import Summits.CriticalPhenomena.PercolationContinuityZ3.Theorems.Transplant.SkelFrmFromBParamsFaceLat
import Summits.CriticalPhenomena.PercolationContinuityZ3.Theorems.Transplant.SkelFrmBParamsFaceLat
import Summits.CriticalPhenomena.PercolationContinuityZ3.Theorems.Transplant.SkelNegBParamsFaceLat
import Summits.CriticalPhenomena.PercolationContinuityZ3.Theorems.Transplant.SkelPhiFaceSlots2
import Summits.CriticalPhenomena.PercolationContinuityZ3.Theorems.Transplant.SkelFrmFrom1SlotTypes
import Summits.CriticalPhenomena.PercolationContinuityZ3.Theorems.Transplant.SkelFrm1SlotTypes
import Summits.CriticalPhenomena.PercolationContinuityZ3.Theorems.Transplant.SkelFrmQuasi1ParamsPO
import Summits.CriticalPhenomena.PercolationContinuityZ3.Theorems.Transplant.SkelFrm1ParamsPO
import Summits.CriticalPhenomena.PercolationContinuityZ3.Theorems.Transplant.SkelFrmQuasi1ParamsLBL
import Summits.CriticalPhenomena.PercolationContinuityZ3.Theorems.Transplant.SkelFrm1ParamsLBL
import Summits.CriticalPhenomena.PercolationContinuityZ3.Theorems.Transplant.SkelFrmFromBParamsKitA
import Summits.CriticalPhenomena.PercolationContinuityZ3.Theorems.Transplant.SkelFrmBParamsKitA
import Summits.CriticalPhenomena.PercolationContinuityZ3.Theorems.Transplant.SkelFrmQuasiBParamsKitS
import Summits.CriticalPhenomena.PercolationContinuityZ3.Theorems.Transplant.SkelFrmBParamsKitS
import Summits.CriticalPhenomena.PercolationContinuityZ3.Theorems.Transplant.SkelFrmQuasi1ParamsLF
import Summits.CriticalPhenomena.PercolationContinuityZ3.Theorems.Transplant.SkelFrm1ParamsLF
import Summits.CriticalPhenomena.PercolationContinuityZ3.Theorems.Transplant.SkelFrmFrom1ParamsLO
import Summits.CriticalPhenomena.PercolationContinuityZ3.Theorems.Transplant.SkelFrm1ParamsLO
import Summits.CriticalPhenomena.PercolationContinuityZ3.Theorems.Transplant.SkelFrmQuasiBParamsLF
import Summits.CriticalPhenomena.PercolationContinuityZ3.Theorems.Transplant.SkelFrmBParamsLF
import Summits.CriticalPhenomena.PercolationContinuityZ3.Theorems.Transplant.SkelFrmQuasiBParamsFineSize
import Summits.CriticalPhenomena.PercolationContinuityZ3.Theorems.Transplant.SkelFrmBParamsFineSize
import Summits.CriticalPhenomena.PercolationContinuityZ3.Theorems.Transplant.SkelFrmQuasiBParamsLO
import Summits.CriticalPhenomena.PercolationContinuityZ3.Theorems.Transplant.SkelFrmBParamsLO
import Summits.CriticalPhenomena.PercolationContinuityZ3.Theorems.Transplant.SkelFrmFromBParamsB
import Summits.CriticalPhenomena.PercolationContinuityZ3.Theorems.Transplant.SkelFrmBParamsB
import Summits.CriticalPhenomena.PercolationContinuityZ3.Theorems.Transplant.SkelFrmFromBParamsSlotsR
import Summits.CriticalPhenomena.PercolationContinuityZ3.Theorems.Transplant.SkelFrmBParamsSlotsR
import Summits.CriticalPhenomena.PercolationContinuityZ3.Theorems.Transplant.SkelFrmQuasiBParamsSlotsRS
import Summits.CriticalPhenomena.PercolationContinuityZ3.Theorems.Transplant.SkelFrmBParamsSlotsRS
import Summits.CriticalPhenomena.PercolationContinuityZ3.Theorems.Transplant.SkelFrmQuasiBParamsSlots
import Summits.CriticalPhenomena.PercolationContinuityZ3.Theorems.Transplant.SkelFrmBParamsSlots
import Summits.CriticalPhenomena.PercolationContinuityZ3.Theorems.Transplant.SkelFrmFromBParamsSched
import Summits.CriticalPhenomena.PercolationContinuityZ3.Theorems.Transplant.SkelFrmBParamsSched
import Summits.CriticalPhenomena.PercolationContinuityZ3.Theorems.Transplant.SkelFrmQuasiBParamsSlotsT
import Summits.CriticalPhenomena.PercolationContinuityZ3.Theorems.Transplant.SkelFrmBParamsSlotsT
import Summits.CriticalPhenomena.PercolationContinuityZ3.Theorems.Transplant.SkelFrmFromBParamsReachFC
import Summits.CriticalPhenomena.PercolationContinuityZ3.Theorems.Transplant.SkelFrmBParamsReachFC
import Summits.CriticalPhenomena.PercolationContinuityZ3.Theorems.Transplant.SkelNegBParamsFace
import Summits.CriticalPhenomena.PercolationContinuityZ3.Theorems.Transplant.PlanarSkeletonFrmQuasiDefs
import Summits.CriticalPhenomena.PercolationContinuityZ3.Theorems.Transplant.PlanarSkeletonFrmDefs
import Summits.CriticalPhenomena.PercolationContinuityZ3.Theorems.Transplant.SkelPhiStepIDataNS
import HarnessLib
import Summits.CriticalPhenomena.PercolationContinuityZ3.Theorems.Transplant.SkelFrmBParamsFace
/-!
# GEN-Q PORT (WAVE-Q table v0.8 section 2, row G102, U-level L13; captain R-6/R-7 2026-08-27: carrier token swap `PlanarSkeletonFrmFrom ↦ PlanarSkeletonFrmQuasi`)
# of the tree module «Transplant/SkelFrmFromBParamsFace» (sha256 52642bea2e1c8905…) onto the quasi-step carrier `PlanarSkeletonFrmQuasi` (p507026): «SkelFrmQuasiBParamsFace»

ORIGINAL TITLE: N2 (frames-only node `SamePDropOfSkeletonFrmFrom₁`, OPEN) params column over `PlanarSkeletonFrm` — (ζ″) ledger, shape (B′) of record ((R-14)):

builds on p205010 (kernel theorem, internal audit signed; external expert review pending) — nothing in this file uses p205010; NOTHING is claimed about any open node
((N3-b), the end state).  Lane `prim-bschramm`, seat `prim-bschramm-stmt` (gen 33; GEN-Q column pen; tool = captain gen-1 g4's port_genq.py R-14 --cone + p3-g30's T1 patch).  Helper file (`--supports stmt-CriticalPhenomena-4575 --as helper`).
PORT RULES (U-wave r1–r4 re-used, GEN-Q hunk classes of p3-g29 #6136): declaration order, names and proof texts are those of «SkelFrmFromBParamsFace», byte-identical except
(i) the carrier token `PlanarSkeletonFrmFrom ↦ PlanarSkeletonFrmQuasi` in binders, `namespace`/`end` lines and qualified names (module names `SkelFrmFrom… ↦ SkelFrmQuasi…`
in imports of already-ported rows); (ii) `Φ.step ↦ Φ.qstep` with the called Steps lemma replaced by its `…Q`/`_q` twin and the cost `Φ.M` threaded (none in this file unless
listed below); (iii) `Φ.cyl_connected ↦ Φ.cyl_reach` readers (none unless listed); (iv) graph-ball radii / window floors ×`Φ.M` (none unless listed).  Carrier-free
residents stay imported/exported from the original «SkelFrmBParamsFace» exactly as in the FrmFrom port.  Docstrings and citations are the original's.

-/

noncomputable section

open scoped Classical

namespace Summit.CriticalPhenomena.PercolationContinuityZ3.Theorems.Transplant

namespace PlanarSkeletonFrmQuasi

namespace NegB

open Literature.Probability.Percolation Literature.Probability.LatticeModels SimpleGraph
open Literature.Probability.Percolation.KozmaNitzan.Cells (oth)
open SkelConc (Consts)
open Skelφ.StepI (DataN)
open TwoAxis.Para (modulus)
open Neg

/-! ## §1 Lattice facts: `D ≤ L₀·L₁`, `Mabs ≤ 2·rdK_I·D`, `awNum` unfolded -/

section Lattice

/-- `m = n·v_β − h·v_L ≤ (|v_L| + |v_β|)·(|n| + |h|)`. [folklore] -/
theorem modulus_le_Lhat_mul (κ : Consts) {V : Type} [DecidableEq V] [Countable V] {G : SimpleGraph V} [G.LocallyFinite] (Φ : PlanarSkeletonFrmQuasi G) (t : V) (p : unitInterval) (D : Skelφ.StepI.DataNS V) (g : ℕ) (f : ℕ) : modulus (nL κ Φ t p D g f) (hL κ Φ t p D g f) (vL κ Φ t p D g f) (vβL κ Φ t p D g f) ≤
    (|vL κ Φ t p D g f| + |vβL κ Φ t p D g f|) * (|(nL κ Φ t p D g f : ℤ)| + |hL κ Φ t p D g f|) := by
  unfold TwoAxis.Para.modulus
  have h1 : (nL κ Φ t p D g f : ℤ) * vβL κ Φ t p D g f ≤ |(nL κ Φ t p D g f : ℤ)| * |vβL κ Φ t p D g f| := by rw [← abs_mul]; exact le_abs_self _
  have h2 : -(hL κ Φ t p D g f * vL κ Φ t p D g f) ≤ |hL κ Φ t p D g f| * |vL κ Φ t p D g f| := by rw [← abs_mul]; exact neg_le_abs _
  nlinarith [abs_nonneg (vL κ Φ t p D g f), abs_nonneg (vβL κ Φ t p D g f), abs_nonneg (nL κ Φ t p D g f : ℤ), abs_nonneg (hL κ Φ t p D g f)]

-- GEN-Q (R-2, captain 2026-08-27): `PlanarSkeletonFrmFrom.NegB.D_le_L_mul` is not in the used cone of the node top — not ported.

-- GEN-Q (R-2, captain 2026-08-27): `PlanarSkeletonFrmFrom.NegB.Mabs_le_two_rdK_D` is not in the used cone of the node top — not ported.

-- GEN-Q (R-2, captain 2026-08-27): `PlanarSkeletonFrmFrom.NegB.awNum_eq` is not in the used cone of the node top — not ported.

end Lattice

/-! ## §2 The (F) floor `hkF` at `g := gT` -/

section AtT

-- GEN-Q (R-2, captain 2026-08-27): `PlanarSkeletonFrmFrom.NegB.hkF_R` is not in the used cone of the node top — not ported.

end AtT

end NegB

end PlanarSkeletonFrmQuasi

end Summit.CriticalPhenomena.PercolationContinuityZ3.Theorems.Transplant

····················

→ TASK BRIEF:
Return each line of the material above that holds the string "Skelφ".

→ SOLUTION BELOW:
open Skelφ.StepI (DataN)
theorem modulus_le_Lhat_mul (κ : Consts) {V : Type} [DecidableEq V] [Countable V] {G : SimpleGraph V} [G.LocallyFinite] (Φ : PlanarSkeletonFrmQuasi G) (t : V) (p : unitInterval) (D : Skelφ.StepI.DataNS V) (g : ℕ) (f : ℕ) : modulus (nL κ Φ t p D g f) (hL κ Φ t p D g f) (vL κ Φ t p D g f) (vβL κ Φ t p D g f) ≤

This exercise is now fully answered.